Data provided:
import Literature.NumberTheory.Automorphic.IdeleNormTowerProofs
import Literature.NumberTheory.Automorphic.GaloisActionPlaces
import Literature.NumberTheory.GaloisRepresentations.IdelicLocalNorm
import Mathlib.NumberTheory.RamificationInertia.Galois
import HarnessLib

/-!
# The finite places of a quadratic Galois extension `L/K` above a place of `K`: `{w, τw}` and `n·e·f = 2`

Topic `NumberTheory/NumberFields` (namespace `Literature.NumberTheory.NumberFields`). PROOFS ONLY (no definition, no
named fact, no `sorry`). The relative form of the tree's `placesOver_trichotomy_of_finrank_eq_two`
(`EllipticCurves/ComplexMultiplicationDeuringLocalPlaces`, base `ℚ`), phrased with a GIVEN non-trivial automorphism
`τ` of the quadratic Galois extension `L/K` (so `Gal(L/K) = {1, τ}`):

* `algEquiv_eq_one_or_eq_of_finrank_eq_two` — every `σ ∈ Gal(L/K)` is `1` or `τ`.
* `setOf_under_eq_pair` — for `w ∣ v`: `{w' ∣ v} = {w, τ • w}` (transitivity of `Gal(L/K)` on the fibre).
* `ramificationIdx_eq_one_and_inertiaDeg_eq_one_of_smul_ne`, `ramificationIdx_mul_inertiaDeg_eq_two_of_smul_eq` —
  the fundamental identity `#{w ∣ v} · e(w|v) · f(w|v) = 2`: two places force `e = f = 1`, one place forces `e·f = 2`.
* `finprod_mem_setOf_under_eq` — `∏ᶠ_{w' ∣ v} g(w') = g(w)` or `g(w) g(τw)` accordingly.
* `under_smul_eq_restrictNormal_smul_under` — for a tower `F ⊂ K₁ ⊂ L` with `K₁/F` normal and `τ ∈ Aut(L/K)` (`K` any
  intermediate field over `F`): `(τ • w) ∩ 𝓞 K₁ = τ|_{K₁} • (w ∩ 𝓞 K₁)` (the tree's `HeightOneSpectrum.under_tower_smul`).

Requested by route `BiquadraticEisensteinDescent` of `Summits/BirchSwinnertonDyer` (crux `EisensteinHeartFlatCMInertBadKPrime`,
hypothesis (L): the primes of the biquadratic field `L = K_CM·K′` above a prime of `K′`, and their traces on `K_CM`).

References: [NeukirchANT1999] Ch. I §8 (8.2)–(8.4), §9 (9.1); [CasselsFrohlichANT1967] Ch. VII §1.1, Prop. 1.2;
[Marcus2018] Ch. 3 Thm. 25, Ch. 4.
-/

noncomputable section

open scoped NumberField Pointwise
open NumberField IsDedekindDomain
open Literature.NumberTheory.Automorphic Literature.NumberTheory.GaloisRepresentations

namespace Literature.NumberTheory.NumberFields

section Quadratic

variable {K L : Type} [Field K] [Field L] [NumberField K] [NumberField L] [Algebra K L] [IsGalois K L]

/-- In a quadratic Galois extension every automorphism is `1` or the given non-trivial `τ` (`#Gal(L/K) = [L:K] = 2`).
[cite: NeukirchANT1999, Ch. I §9 (9.1)] -/
theorem algEquiv_eq_one_or_eq_of_finrank_eq_two (h2 : Module.finrank K L = 2) {τ : L ≃ₐ[K] L} (hτ : τ ≠ 1)
    (σ : L ≃ₐ[K] L) : σ = 1 ∨ σ = τ := by
  classical
  by_contra h
  have h' : σ ≠ 1 ∧ σ ≠ τ := not_or.mp h
  have hcard : Fintype.card (L ≃ₐ[K] L) = 2 := by
    rw [← Nat.card_eq_fintype_card, IsGalois.card_aut_eq_finrank, h2]
  have h3 : ({1, τ, σ} : Finset (L ≃ₐ[K] L)).card = 3 := by
    rw [Finset.card_insert_of_notMem (by simp [hτ.symm, h'.1.symm]),
      Finset.card_insert_of_notMem (by simp [h'.2.symm]), Finset.card_singleton]
  have := Finset.card_le_univ ({1, τ, σ} : Finset (L ≃ₐ[K] L))
  rw [h3, hcard] at this
  omega

/-- **The places above `v` are `w` and `τw`**: for `L/K` quadratic Galois with non-trivial automorphism `τ` and `w ∣ v`,
`{w' : w' ∩ 𝓞 K = v} = {w, τ • w}` (`Gal(L/K)` acts transitively on the fibre).
[cite: CasselsFrohlichANT1967, Ch. VII Prop. 1.2 (ii)] -/
theorem setOf_under_eq_pair (h2 : Module.finrank K L = 2) {τ : L ≃ₐ[K] L} (hτ : τ ≠ 1)
    {w : HeightOneSpectrum (𝓞 L)} {v : HeightOneSpectrum (𝓞 K)} (hw : w.under (𝓞 K) = v) :
    {w' : HeightOneSpectrum (𝓞 L) | w'.under (𝓞 K) = v} = {w, τ • w} := by
  ext w'
  rw [Set.mem_setOf_eq, Set.mem_insert_iff, Set.mem_singleton_iff]
  constructor
  · intro hw'
    obtain ⟨σ, hσ⟩ := HeightOneSpectrum.exists_algEquiv_smul_eq (F := K) (hw.trans hw'.symm)
    rcases algEquiv_eq_one_or_eq_of_finrank_eq_two h2 hτ σ with rfl | rfl
    · left; rw [← hσ, one_smul]
    · right; exact hσ.symm
  · rintro (rfl | rfl)
    · exact hw
    · rw [HeightOneSpectrum.under_algEquiv_smul, hw]

/-- The fundamental identity for the fibre of `v` in the quadratic Galois extension: `n · (e · f) = 2` with `n` the number
of places above `v`, `e = e(w|v)`, `f = f(w|v)` for any `w ∣ v`. [cite: NeukirchANT1999, Ch. I §8 (8.2) and §9 (9.1)] -/
theorem ncard_mul_ramificationIdx_mul_inertiaDeg_eq_two (h2 : Module.finrank K L = 2)
    {w : HeightOneSpectrum (𝓞 L)} {v : HeightOneSpectrum (𝓞 K)} (hw : w.under (𝓞 K) = v) :
    (v.asIdeal.primesOver (𝓞 L)).ncard * (w.asIdeal.ramificationIdx (𝓞 K) * w.asIdeal.inertiaDeg (𝓞 K)) = 2 := by
  haveI : v.asIdeal.IsMaximal := v.isMaximal
  haveI : w.asIdeal.LiesOver v.asIdeal := ⟨by rw [← hw]; rfl⟩
  haveI : IsGaloisGroup (L ≃ₐ[K] L) (𝓞 K) (𝓞 L) := IsGaloisGroup.of_isFractionRing _ _ _ K L
  have hG : Nat.card (L ≃ₐ[K] L) = 2 := by rw [IsGalois.card_aut_eq_finrank, h2]
  rw [← Ideal.ramificationIdxIn_eq_ramificationIdx v.asIdeal w.asIdeal (L ≃ₐ[K] L),
    ← Ideal.inertiaDegIn_eq_inertiaDeg v.asIdeal w.asIdeal (L ≃ₐ[K] L),
    Ideal.ncard_primesOver_mul_ramificationIdxIn_mul_inertiaDegIn v.asIdeal (𝓞 L) (L ≃ₐ[K] L), hG]

/-- The number of places above `v` is the number of elements of `{w, τ • w}`.
[cite: CasselsFrohlichANT1967, Ch. VII Prop. 1.2 (ii)] -/
theorem ncard_primesOver_eq (h2 : Module.finrank K L = 2) {τ : L ≃ₐ[K] L} (hτ : τ ≠ 1)
    {w : HeightOneSpectrum (𝓞 L)} {v : HeightOneSpectrum (𝓞 K)} (hw : w.under (𝓞 K) = v) :
    (v.asIdeal.primesOver (𝓞 L)).ncard = ({w, τ • w} : Set (HeightOneSpectrum (𝓞 L))).ncard := by
  rw [← natCard_placesOver_eq_ncard_primesOver, ← Nat.card_coe_set_eq, ← setOf_under_eq_pair h2 hτ hw]
  rfl

/-- **Two places above `v` ⇒ `e(w|v) = f(w|v) = 1`.** [cite: NeukirchANT1999, Ch. I §8 (8.2) and §9 (9.1)] -/
theorem ramificationIdx_eq_one_and_inertiaDeg_eq_one_of_smul_ne (h2 : Module.finrank K L = 2) {τ : L ≃ₐ[K] L}
    (hτ : τ ≠ 1) {w : HeightOneSpectrum (𝓞 L)} {v : HeightOneSpectrum (𝓞 K)} (hw : w.under (𝓞 K) = v)
    (hne : τ • w ≠ w) : w.asIdeal.ramificationIdx (𝓞 K) = 1 ∧ w.asIdeal.inertiaDeg (𝓞 K) = 1 := by
  have hid := ncard_mul_ramificationIdx_mul_inertiaDeg_eq_two h2 hw
  rw [ncard_primesOver_eq h2 hτ hw, Set.ncard_pair hne.symm] at hid
  have h1 : w.asIdeal.ramificationIdx (𝓞 K) * w.asIdeal.inertiaDeg (𝓞 K) = 1 := by omega
  exact ⟨Nat.eq_one_of_mul_eq_one_right h1, Nat.eq_one_of_mul_eq_one_left h1⟩

/-- **One place above `v` ⇒ `e(w|v) · f(w|v) = 2`.** [cite: NeukirchANT1999, Ch. I §8 (8.2) and §9 (9.1)] -/
theorem ramificationIdx_mul_inertiaDeg_eq_two_of_smul_eq (h2 : Module.finrank K L = 2) {τ : L ≃ₐ[K] L}
    (hτ : τ ≠ 1) {w : HeightOneSpectrum (𝓞 L)} {v : HeightOneSpectrum (𝓞 K)} (hw : w.under (𝓞 K) = v)
    (heq : τ • w = w) : w.asIdeal.ramificationIdx (𝓞 K) * w.asIdeal.inertiaDeg (𝓞 K) = 2 := by
  have hid := ncard_mul_ramificationIdx_mul_inertiaDeg_eq_two h2 hw
  rw [ncard_primesOver_eq h2 hτ hw, heq, Set.pair_eq_singleton, Set.ncard_singleton, one_mul] at hid
  exact hid

open scoped Classical in
/-- **The finite product over the places above `v`**: `∏ᶠ_{w' ∣ v} g(w') = g(w)` if `τw = w` and `= g(w) g(τw)` otherwise.
[cite: CasselsFrohlichANT1967, Ch. VII Prop. 1.2 (ii)] -/
theorem finprod_mem_setOf_under_eq {M : Type*} [CommMonoid M] (h2 : Module.finrank K L = 2) {τ : L ≃ₐ[K] L}
    (hτ : τ ≠ 1) {w : HeightOneSpectrum (𝓞 L)} {v : HeightOneSpectrum (𝓞 K)} (hw : w.under (𝓞 K) = v)
    (g : HeightOneSpectrum (𝓞 L) → M) :
    ∏ᶠ w' ∈ {w' : HeightOneSpectrum (𝓞 L) | w'.under (𝓞 K) = v}, g w' =
      if τ • w = w then g w else g w * g (τ • w) := by
  rw [setOf_under_eq_pair h2 hτ hw]
  by_cases h : τ • w = w
  · rw [if_pos h, h, Set.pair_eq_singleton, finprod_mem_singleton]
  · rw [if_neg h]
    exact finprod_mem_pair (Ne.symm h)

end Quadratic

/-! ### A second subfield: traces on `K₁` of conjugate places -/

section Tower

variable {F K₁ L : Type} [Field F] [Field K₁] [Field L] [NumberField F] [NumberField K₁] [NumberField L]
  [Algebra F K₁] [Algebra K₁ L] [Algebra F L] [IsScalarTower F K₁ L] [Normal F K₁]
  {K : Type} [Field K] [Algebra F K] [Algebra K L] [IsScalarTower F K L]

omit [NumberField F] [NumberField K₁] [NumberField L] [Algebra F K₁] [Algebra K₁ L] [IsScalarTower F K₁ L]
  [Normal F K₁] in
/-- Restricting scalars does not change the action on places. [folklore] -/
private theorem restrictScalars_smul (τ : L ≃ₐ[K] L) (w : HeightOneSpectrum (𝓞 L)) :
    (τ.restrictScalars F) • w = τ • w :=
  HeightOneSpectrum.ext (by
    rw [HeightOneSpectrum.smul_asIdeal, HeightOneSpectrum.smul_asIdeal]
    ext x
    rw [Ideal.mem_pointwise_smul_iff_inv_smul_mem, Ideal.mem_pointwise_smul_iff_inv_smul_mem]
    rfl)

omit [NumberField F] [NumberField K₁] [NumberField L] in
/-- **Traces on `K₁` of conjugate places**: for `τ ∈ Aut(L/K)` (any subfield `K` of `L` over `F`) and a normal subfield
`K₁/F` of `L`, `(τ • w) ∩ 𝓞 K₁ = τ|_{K₁} • (w ∩ 𝓞 K₁)` with `τ|_{K₁} = (τ.restrictScalars F).restrictNormal K₁`.
[cite: CasselsFrohlichANT1967, Ch. VII §1.1] -/
theorem under_smul_eq_restrictNormal_smul_under (τ : L ≃ₐ[K] L) (w : HeightOneSpectrum (𝓞 L)) :
    (τ • w).under (𝓞 K₁) = (τ.restrictScalars F).restrictNormal K₁ • w.under (𝓞 K₁) := by
  rw [← restrictScalars_smul (F := F) τ w]
  exact HeightOneSpectrum.under_tower_smul (K := F) (K' := K₁) (L := L) (τ.restrictScalars F) w

end Tower

end Literature.NumberTheory.NumberFields

end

Activity: Only certain lines are wanted. Please return exactly those from the top of the data through the line with "import Mathlib.NumberTheory.RamificationInertia.Galois".

Solution to the exercise:
import Literature.NumberTheory.Automorphic.IdeleNormTowerProofs
import Literature.NumberTheory.Automorphic.GaloisActionPlaces
import Literature.NumberTheory.GaloisRepresentations.IdelicLocalNorm
import Mathlib.NumberTheory.RamificationInertia.Galois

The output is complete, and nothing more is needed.